В Москве, естественно, паника. Уже 4 августа председатель КГБ Ю. Андропов докладывает в ЦК о мерах по возвращению беглеца на родину, 6 августа Б. Полевой разражается в «Литературной статье» памфлетом «Несколько слов о бывшем Анатолии Кузнецове», книги выбрасывают из библиотек, уничтожают два миллиона журнальных обложек очередного номера «Юности», на которых значится его имя, ставшее, как сказали бы сейчас, токсичным[1617]. А сам К. печатает обращения и открытые письма, одно громозвучнее другого.
Так верноподданный советский писатель-коммунист становится едва ли не самым непримиримым антисоветчиком:
Мир живет и движется, такой разноцветный, по большому счету противоречивый, а мы, советские, по отношению к нему представляем особое оболваненное восточное племя между Европой и Китаем, толкущееся в пережеванных представлениях, живущее серо, неинтересно, на концлагерном режиме, с дубовыми фанатичными догматами, рождаемся, живем и умираем на вытоптанном пустыре за высокими заборами[1618].
В том же 1970 году наконец-то выходит неоскопленный текст «Бабьего Яра», где места, выброшенные цензурой, набраны курсивом, а позднейшие вставки даны в квадратных скобках. Его переводы издают в Англии, Германии, США, Франции, Австрии, Швейцарии, Швеции, Израиле, так что материально К., — как замечает его биограф П. Матвеев, — ни в чем не нуждался: на крупные авансы и роялти от западных издателей приобрел трехэтажный дом в одном из лондонских пригородов и автомобиль, о котором мечтал с детства. Кормила его и «Свобода», для которой К. за семь лет (1972–1979) записал 233 радиобеседы — действительно очень яркие.

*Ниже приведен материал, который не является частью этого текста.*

import Summits.QuantumFields.YangMills.Theorems.FemtoCutoffLadderWalledL2
import Summits.QuantumFields.YangMills.Theorems.FlatTubeReductionOffTubeSuppressionPrelim
import Summits.QuantumFields.YangMills.Theorems.LuscherReductionRunningReductionKTDoor
import Literature.Analysis.OperatorTheory.CompactPositiveMinMaxLevels
import HarnessLib

/-!
# Walled SPECTRAL IDENTIFICATION (brick 3 of the walled spectral package — route `FemtoCutoffLadder`, crux `LocalWallStep`
# stmt-QuantumFields-26282, cancellation route): the first two eigenvalues of the hard-wall compression ARE the tree's walled `t` and `s`

Seat `leafhand-qf-femtocutoffladder-2` g0 (2026-08-30), `--supports stmt-QuantumFields-26282`.  For an invariant measurable good set `S`
with infinite-dimensional walled subspace (brick 2 ✓p796354) and the hard-wall compression `T_S` of the `L²` transfer operator (brick 1
✓p796175, `exists_walledOp`): Lit `exists_orthonormal_eigenvectors_antitone` gives orthonormal eigenvectors `e₀, e₁, …` of `T_S` in
`walledL2 L S` with antitone eigenvalues dominating the Rayleigh quotient, and Lit `isGLB_minmax_of_dense_constraints` over the DENSE walled
core identifies (§2, ★ `exists_walledEigen`)
  `ev₀ = t_S := sSup (rayleighSet su2Rep L β W_S)`,  `ev₁ = s_S := inf_φ sSup (rayleighSet su2Rep L β (W_S ∧ · ⊥ φ))`,
`W_S ψ := ∀ U ∉ S, ψ U = 0` — the tree's walled values (items 26282/26631/26638/26197/25695 spell `S = {¬ bad}`).  Point of the `s`-clause:
the tree's infimum runs over ALL physical constraints `φ`, the GLB over walled ones; they agree because for walled `ψ`,
`ψ ⊥ φ ⇔ ψ ⊥ 1_S φ` and `1_S φ` is walled (§1).
Remaining bricks: honest representatives `φ_j = ev_j⁻¹ · 1_S · K_β e_j` (physical, walled, pointwise walled eigen-equation; needs
`P_{walledL2} = 1_S·` on `physL2`), walled Jentzsch, Doob identity (✓`energy_mul_eq`), and the XL one-more-wall comparison.
HONEST FRAMING: fixed-lattice functional analysis; R2b1 RECORD rung — not infinite volume, not a mass gap, not Clay; no summit is proved by this
file.  No definitions, no named facts, no `sorry`.  [cite: ReedSimonIV1978, Thm. XIII.1] [cite: ReedSimonI1980, Thm. VI.16]
-/

set_option autoImplicit false

noncomputable section

open MeasureTheory Filter Topology Real
open Literature.MathematicalPhysics.QuantumFieldTheory
open Literature.MathematicalPhysics.QuantumLattice
open Literature.Analysis.OperatorTheory
open scoped InnerProductSpace

namespace Summit.QuantumFields.YangMills.Theorems.FemtoTransferGap.PhysL2

open Summit.QuantumFields.YangMills.Theorems.FemtoTransferGap

variable {L : ℕ} [NeZero L]

/-! ## §1 The dense walled core; walled test functions as elements of the walled subspace -/

/-- A walled test function's class as an element of the walled closed subspace. [folklore] -/
def toW {S : Set (GaugeConfig 3 L SU2)} (ψ : physSubmodule L) (hψ : ψ ∈ walledSub L S) : walledL2 L S :=
  ⟨toL2 ψ, walledCore_le_walledL2 S (toL2_mem_walledCore hψ)⟩

/-- Underlying class of `toW`. [folklore] -/
@[simp] theorem coe_toW {S : Set (GaugeConfig 3 L SU2)} (ψ : physSubmodule L) (hψ : ψ ∈ walledSub L S) :
    ((toW ψ hψ : walledL2 L S) : Lp ℝ 2 (configMeasure SU2 L)) = toL2 ψ := rfl

/-- The walled core seen inside the walled closed subspace. [cite: ReedSimonIV1978, Thm. XIII.2] -/
def walledCoreIn (S : Set (GaugeConfig 3 L SU2)) : Submodule ℝ (walledL2 L S) := (walledCore L S).comap (walledL2 L S).subtype

/-- Membership in `walledCoreIn`. [folklore] -/
theorem mem_walledCoreIn_iff {S : Set (GaugeConfig 3 L SU2)} {x : walledL2 L S} :
    x ∈ walledCoreIn S ↔ (x : Lp ℝ 2 (configMeasure SU2 L)) ∈ walledCore L S := Iff.rfl

/-- `toW ψ` lies in the core. [folklore] -/
theorem toW_mem_walledCoreIn {S : Set (GaugeConfig 3 L SU2)} (ψ : physSubmodule L) (hψ : ψ ∈ walledSub L S) :
    toW ψ hψ ∈ walledCoreIn S := by
  rw [mem_walledCoreIn_iff, coe_toW]; exact toL2_mem_walledCore hψ

/-- Core elements are `toW` of walled test functions. [folklore] -/
theorem exists_eq_toW_of_mem_walledCoreIn {S : Set (GaugeConfig 3 L SU2)} {x : walledL2 L S} (hx : x ∈ walledCoreIn S) :
    ∃ (ψ : physSubmodule L) (hψ : ψ ∈ walledSub L S), toW ψ hψ = x := by
  obtain ⟨ψ, hψ, h⟩ := mem_walledCore_iff.mp (mem_walledCoreIn_iff.mp hx)
  exact ⟨ψ, hψ, Subtype.ext h⟩

/-- **The walled core is dense in the walled closed subspace** (the latter is the closure of the former). [cite: ReedSimonIV1978, Thm. XIII.2] -/
theorem dense_walledCoreIn (S : Set (GaugeConfig 3 L SU2)) : Dense (walledCoreIn S : Set (walledL2 L S)) := by
  rw [Subtype.dense_iff]
  intro v hv
  have hv' : v ∈ closure (walledCore L S : Set (Lp ℝ 2 (configMeasure SU2 L))) := by
    have := Submodule.topologicalClosure_coe (walledCore L S)
    rw [walledL2] at hv
    rw [← this]; exact hv
  refine closure_mono ?_ hv'
  intro w hw
  exact ⟨⟨w, walledCore_le_walledL2 S hw⟩, (mem_walledCoreIn_iff).mpr hw, rfl⟩

omit [NeZero L] in
/-- The cut `1_S φ` of a physical `φ` is walled (for measurable, gauge- and twist-invariant `S`). [folklore] -/
theorem indicator_mem_walledSub {S : Set (GaugeConfig 3 L SU2)} (hSm : MeasurableSet S)
    (hSg : ∀ (g : Site 3 L → SU2) (U : GaugeConfig 3 L SU2), gaugeTransform g U ∈ S ↔ U ∈ S)
    (hSz : ∀ (k : Fin 3), ∀ z ∈ Subgroup.center SU2, ∀ U : GaugeConfig 3 L SU2, twist k z U ∈ S ↔ U ∈ S)
    {φ : GaugeConfig 3 L SU2 → ℝ} (hφ : IsPhys φ) :
    (⟨S.indicator φ, OffTube.isPhys_indicator hSm hSg hSz hφ⟩ : physSubmodule L) ∈ walledSub L S := fun U hU => by
  change S.indicator φ U = 0
  exact Set.indicator_of_notMem hU _

/-- For walled `ψ`: `⟨ψ, 1_S φ⟩ = ⟨ψ, φ⟩`. [folklore] -/
theorem l2_indicator_right_of_walled {S : Set (GaugeConfig 3 L SU2)} {ψ : GaugeConfig 3 L SU2 → ℝ}
    (hψS : ∀ U, U ∉ S → ψ U = 0) (φ : GaugeConfig 3 L SU2 → ℝ) : l2 ψ (S.indicator φ) = l2 ψ φ := by
  unfold l2
  refine integral_congr_ae (ae_of_all _ fun U => ?_)
  by_cases hU : U ∈ S
  · simp only [Set.indicator_of_mem hU]
  · simp only [Set.indicator_of_notMem hU, hψS U hU, zero_mul]

/-! ## §2 ★ Walled spectral identification -/

/-- ★ **Walled eigenvectors and the identification of the first two eigenvalues with the tree's walled values.**  `β ≥ 0`; `A` the `L²`
transfer operator; `S` measurable, gauge- and twist-invariant with `walledL2 L S` infinite-dimensional.  For every `n` there are a bounded
self-adjoint compact positive `T` on `walledL2 L S` with the form of `A`, orthonormal `e : Fin n → walledL2 L S` and antitone `ev` with
`T e_j = ev_j e_j`, domination off `e_{<j}`, and: `ev_j = t_S` when `j = 0`, `ev_j = s_S` when `j = 1`. [cite: ReedSimonIV1978, Thm. XIII.1–2] -/
theorem exists_walledEigen {β : ℝ} (hβ : 0 ≤ β) {A : Lp ℝ 2 (configMeasure SU2 L) →L[ℝ] Lp ℝ 2 (configMeasure SU2 L)}
    (hA : ∀ v : Lp ℝ 2 (configMeasure SU2 L),
      (A v : GaugeConfig 3 L SU2 → ℝ) =ᵐ[configMeasure SU2 L] fun U => ∫ V, transferKernel su2Rep β U V * v V ∂configMeasure SU2 L)
    (hAsa : IsSelfAdjoint A) (hAc : IsCompactOperator A) {S : Set (GaugeConfig 3 L SU2)} (hSm : MeasurableSet S)
    (hSg : ∀ (g : Site 3 L → SU2) (U : GaugeConfig 3 L SU2), gaugeTransform g U ∈ S ↔ U ∈ S)
    (hSz : ∀ (k : Fin 3), ∀ z ∈ Subgroup.center SU2, ∀ U : GaugeConfig 3 L SU2, twist k z U ∈ S ↔ U ∈ S)
    (hinf : ¬ FiniteDimensional ℝ (walledL2 L S)) (n : ℕ) :
    ∃ (T : walledL2 L S →L[ℝ] walledL2 L S) (e : Fin n → walledL2 L S) (ev : Fin n → ℝ),
      (∀ v w : walledL2 L S, ⟪v, T w⟫_ℝ = ⟪(v : Lp ℝ 2 (configMeasure SU2 L)), A w⟫_ℝ) ∧
      Orthonormal ℝ e ∧ (∀ j, T (e j) = ev j • e j) ∧ Antitone ev ∧
      (∀ (j : Fin n) (x : walledL2 L S), (∀ i : Fin n, i < j → ⟪e i, x⟫_ℝ = 0) → ⟪x, T x⟫_ℝ ≤ ev j * ‖x‖ ^ 2) ∧
      (∀ j : Fin n, (j : ℕ) = 0 →
        ev j = sSup (rayleighSet su2Rep L β fun ψ => ∀ U : GaugeConfig 3 L SU2, U ∉ S → ψ U = 0)) ∧
      (∀ j : Fin n, (j : ℕ) = 1 →
        ev j = sInf {x : ℝ | ∃ φ : GaugeConfig 3 L SU2 → ℝ, IsPhys φ ∧
          x = sSup (rayleighSet su2Rep L β fun ψ => (∀ U : GaugeConfig 3 L SU2, U ∉ S → ψ U = 0) ∧ l2 ψ φ = 0)}) := by
  classical
  obtain ⟨T, hin, hTsa, hTc, hTpos, hTcore⟩ := exists_walledOp hA hAsa hAc S
  have hpos : ∀ x : walledL2 L S, 0 ≤ RCLike.re ⟪x, T x⟫_ℝ := fun x => by
    rw [RCLike.re_to_real]; exact hTpos hβ x
  have hsym : ∀ x y : walledL2 L S, ⟪T x, y⟫_ℝ = ⟪x, T y⟫_ℝ := fun x y =>
    (ContinuousLinearMap.isSelfAdjoint_iff_isSymmetric.1 hTsa) x y
  obtain ⟨e, ev, hon, heig, hanti, hdom⟩ :=
    exists_orthonormal_eigenvectors_antitone (𝕜 := ℝ) hinf hTsa hTc hpos n
  have heig' : ∀ j, T (e j) = ev j • e j := fun j => by simpa using heig j
  have hdom' : ∀ (j : Fin n) (x : walledL2 L S), (∀ i : Fin n, i < j → ⟪e i, x⟫_ℝ = 0) → ⟪x, T x⟫_ℝ ≤ ev j * ‖x‖ ^ 2 :=
    fun j x hx => by have h := hdom j x hx; rwa [RCLike.re_to_real] at h
  have hglb := fun j : Fin n =>
    isGLB_minmax_of_dense_constraints (𝕜 := ℝ) hsym hpos hon heig hanti hdom (walledCoreIn S) (dense_walledCoreIn S) j
  -- dictionary on the walled core
  have hcoreT : ∀ (ψ : physSubmodule L) (hψ : ψ ∈ walledSub L S),
      ⟪toW ψ hψ, T (toW ψ hψ)⟫_ℝ = qform su2Rep β (ψ : GaugeConfig 3 L SU2 → ℝ) ψ := fun ψ hψ => hTcore ψ ψ hψ hψ
  have hcoreN : ∀ (ψ : physSubmodule L) (hψ : ψ ∈ walledSub L S),
      ‖toW ψ hψ‖ ^ 2 = l2 (ψ : GaugeConfig 3 L SU2 → ℝ) ψ := fun ψ hψ => by
    rw [Submodule.coe_norm]; exact norm_sq_toL2 ψ
  have hcoreI : ∀ (ψ φ : physSubmodule L) (hψ : ψ ∈ walledSub L S) (hφ : φ ∈ walledSub L S),
      ⟪toW ψ hψ, toW φ hφ⟫_ℝ = l2 (ψ : GaugeConfig 3 L SU2 → ℝ) φ := fun ψ φ hψ hφ => by
    rw [Submodule.coe_inner]; exact inner_toL2 ψ φ
  have hevnn : ∀ j, 0 ≤ ev j := fun j => ev_nonneg hpos hon heig j
  -- a Rayleigh bound on a walled core element from membership of its quotient in a bounded Rayleigh set
  have hRay : ∀ (P : (GaugeConfig 3 L SU2 → ℝ) → Prop) (ψ : physSubmodule L) (hψ : ψ ∈ walledSub L S),
      P ψ → ⟪toW ψ hψ, T (toW ψ hψ)⟫_ℝ ≤ sSup (rayleighSet su2Rep L β P) * ‖toW ψ hψ‖ ^ 2 := by
    intro P ψ hψ hP
    rw [hcoreT, hcoreN]
    rcases (l2_self_nonneg (ψ : GaugeConfig 3 L SU2 → ℝ)).eq_or_lt with h0 | hp
    · rw [← h0, mul_zero, qform_eq_zero_of_l2_eq_zero β (isPhys_coe ψ) h0.symm]
    · have hmem : qform su2Rep β (ψ : GaugeConfig 3 L SU2 → ℝ) ψ / l2 (ψ : GaugeConfig 3 L SU2 → ℝ) ψ ∈
          rayleighSet su2Rep L β P := ⟨ψ, isPhys_coe ψ, hP, hp, rfl⟩
      have hle := le_csSup (bddAbove_rayleighSet su2Rep continuous_su2Rep β _) hmem
      rwa [div_le_iff₀ hp] at hle
  refine ⟨T, e, ev, hin, hon, heig', hanti, hdom', fun j hj0 => ?_, fun j hj1 => ?_⟩
  · -- `ev j = t_S` for `j = 0`
    apply le_antisymm
    · -- `ev j ≤ t_S`: `t_S` is an admissible bound with NO constraints
      refine (hglb j).1 ⟨fun l => (Fin.cast hj0 l).elim0, fun l => (Fin.cast hj0 l).elim0, fun x hx _ => ?_⟩
      obtain ⟨ψ, hψ, rfl⟩ := exists_eq_toW_of_mem_walledCoreIn hx
      rw [RCLike.re_to_real]
      exact hRay _ ψ hψ hψ
    · -- `t_S ≤ ev j`
      refine le_of_forall_pos_lt_add fun ε hε => ?_
      obtain ⟨s, ⟨χ, -, hχ⟩, -, hslt⟩ := (hglb j).exists_between (lt_add_of_pos_right _ hε)
      have h2 : sSup (rayleighSet su2Rep L β fun ψ => ∀ U : GaugeConfig 3 L SU2, U ∉ S → ψ U = 0) ≤ max s 0 := by
        refine Real.sSup_le ?_ (le_max_right _ _)
        rintro r ⟨ψ', hψ', hP, hp, rfl⟩
        refine (le_max_left s 0).trans' ?_
        rw [div_le_iff₀ hp]
        have hperp : ∀ l : Fin j, ⟪χ l, toW ⟨ψ', hψ'⟩ hP⟫_ℝ = 0 := fun l => (Fin.cast hj0 l).elim0
        have h := hχ (toW ⟨ψ', hψ'⟩ hP) (toW_mem_walledCoreIn _ _) hperp
        rwa [RCLike.re_to_real, hcoreT, hcoreN] at h
      have h3 : max s 0 < ev j + ε := max_lt hslt (lt_add_of_le_of_pos (hevnn j) hε)
      linarith
  · -- `ev j = s_S` for `j = 1`
    have hj : 0 < (j : ℕ) := by omega
    apply le_antisymm
    · -- `ev j ≤ s_S`: every physical constraint `φ` gives an admissible bound via the walled constraint `1_S φ`
      refine le_csInf ⟨_, fun _ => 1, isPhys_const 1, rfl⟩ ?_
      rintro x ⟨φ, hφ, rfl⟩
      have hφSw := indicator_mem_walledSub hSm hSg hSz hφ
      refine (hglb j).1 ⟨fun _ => toW _ hφSw, fun _ => toW_mem_walledCoreIn _ _, fun x hx hperp => ?_⟩
      obtain ⟨ψ, hψ, rfl⟩ := exists_eq_toW_of_mem_walledCoreIn hx
      rw [RCLike.re_to_real]
      refine hRay _ ψ hψ ⟨hψ, ?_⟩
      have h := hperp ⟨0, by omega⟩
      rw [hcoreI] at h
      -- `h : l2 (1_S φ) ψ = 0`; convert to `l2 ψ φ = 0`
      rw [l2_comm] at h
      have h' : l2 (ψ : GaugeConfig 3 L SU2 → ℝ) (S.indicator φ) = 0 := h
      rwa [l2_indicator_right_of_walled hψ] at h'
    · -- `s_S ≤ ev j`
      refine le_of_forall_pos_lt_add fun ε hε => ?_
      obtain ⟨s, ⟨χ, hχD, hχ⟩, -, hslt⟩ := (hglb j).exists_between (lt_add_of_pos_right _ hε)
      obtain ⟨χ₀, hχ₀, hχ₀eq⟩ := exists_eq_toW_of_mem_walledCoreIn (hχD ⟨0, by omega⟩)
      have h1 : sInf {x : ℝ | ∃ φ : GaugeConfig 3 L SU2 → ℝ, IsPhys φ ∧
          x = sSup (rayleighSet su2Rep L β fun ψ => (∀ U : GaugeConfig 3 L SU2, U ∉ S → ψ U = 0) ∧ l2 ψ φ = 0)} ≤
          sSup (rayleighSet su2Rep L β fun ψ => (∀ U : GaugeConfig 3 L SU2, U ∉ S → ψ U = 0) ∧
            l2 ψ (χ₀ : GaugeConfig 3 L SU2 → ℝ) = 0) := by
        refine csInf_le ⟨0, ?_⟩ ⟨(χ₀ : GaugeConfig 3 L SU2 → ℝ), isPhys_coe χ₀, rfl⟩
        rintro t ⟨φ', -, rfl⟩
        refine Real.sSup_nonneg ?_
        rintro r ⟨ψ', hψ', -, hp, rfl⟩
        exact div_nonneg (qform_su2Rep_self_nonneg hβ hψ') hp.le
      have h2 : sSup (rayleighSet su2Rep L β fun ψ => (∀ U : GaugeConfig 3 L SU2, U ∉ S → ψ U = 0) ∧
            l2 ψ (χ₀ : GaugeConfig 3 L SU2 → ℝ) = 0) ≤ max s 0 := by
        refine Real.sSup_le ?_ (le_max_right _ _)
        rintro r ⟨ψ', hψ', ⟨hP, hperp0⟩, hp, rfl⟩
        refine (le_max_left s 0).trans' ?_
        rw [div_le_iff₀ hp]
        have hperp : ∀ l : Fin j, ⟪χ l, toW ⟨ψ', hψ'⟩ hP⟫_ℝ = 0 := by
          intro l
          have hl : l = ⟨0, by omega⟩ := Fin.ext (by have := l.isLt; omega)
          rw [hl, ← hχ₀eq, hcoreI, l2_comm]
          exact hperp0
        have h := hχ (toW ⟨ψ', hψ'⟩ hP) (toW_mem_walledCoreIn _ _) hperp
        rwa [RCLike.re_to_real, hcoreT, hcoreN] at h
      have h3 : max s 0 < ev j + ε := max_lt hslt (lt_add_of_le_of_pos (hevnn j) hε)
      linarith

end Summit.QuantumFields.YangMills.Theorems.FemtoTransferGap.PhysL2

end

Но что же новые книги? Ничего, если не считать сохранившегося лишь во фрагментах сюрреалистического романа «Тейч Файв» (Новый колокол, 1972). Так что на родину — в Россию и в Украину — после перестройки К. вернулся по сути только «Бабьим Яром», переиздающимся до сих пор. Да и единственным памятником писателю стала в 2009 году открытая в Киеве скульптура мальчика, при свете фонаря читающего на стене фашистский указ о сборе евреев с вещами и ценностями.
Соч.: Бабий Яр: Роман-документ. М., 1967, 1991, 2001, 2005, 2010, 2019; Франкфурт-н/М., 1970, 1973, 1986; Киев: Обериг, 1991, 2008; Запорожье, 1991; 2001; СПб.: Речь, 2019; Между Гринвичем и Куреневкой: Письма Анатолия Кузнецова матери из эмиграции в Киев. М.: Захаров 2002; На «Свободе»: Беседы у микрофона. 1972–1979. М.: Corpus, 2011.
Лит.:
Кузнецов Феликс Феодосьевич (1931–2016)
«Я с детства и на протяжении всей своей жизни любил советскую власть»[1619], — уже на склоне дней признался К. И ему действительно было за что ее любить: 17-летний выпускник сельской школы в захолустной Тотьме безо всякой протекции поступает на экономический факультет суперпрестижного МГИМО (1948), а когда у него «не пошел язык»[1620], по личному будто бы распоряжению министра переводится на только что созданное отделение журналистики филфака МГУ (1949–1953). И дальше все так же, как по маслу: аспирантура, первые заметные публикации, членство в КПСС (1958) и Союзе писателей (1962), недолгая служба в Совинформбюро, а в 28-летнем возрасте пост члена редколлегии «Литературной газеты» по разделу русской литературы (1959–1961).
Плохо ли? И удивительно ли, что, точно угадывая, куда дует властный ветер, К. поначалу становится едва ли не идеологом «детей XX съезда», предлагает считать их (В. Аксенова, А. Гладилина, А. Кузнецова) «четвертым поколением» беззаветных борцов за ленинские нормы, заодно похвально отзывается об А. Солженицыне (Знамя. 1963. № 1), а к середине 1960-х…
В середине 1960-х роза ветров меняется: о культе личности вспоминать уже запрещено, шестидесятники, во всяком случае многие из них, дрейфуют от дразнящего фрондерства к опасному для власти диссидентству, зато из глубины России вырастает новая литературная волна, и в статье «Трудная любовь: Раздумья о деревенской литературе» (Правда, 3 марта 1967 года) К. первым называет эту волну «деревенской прозой».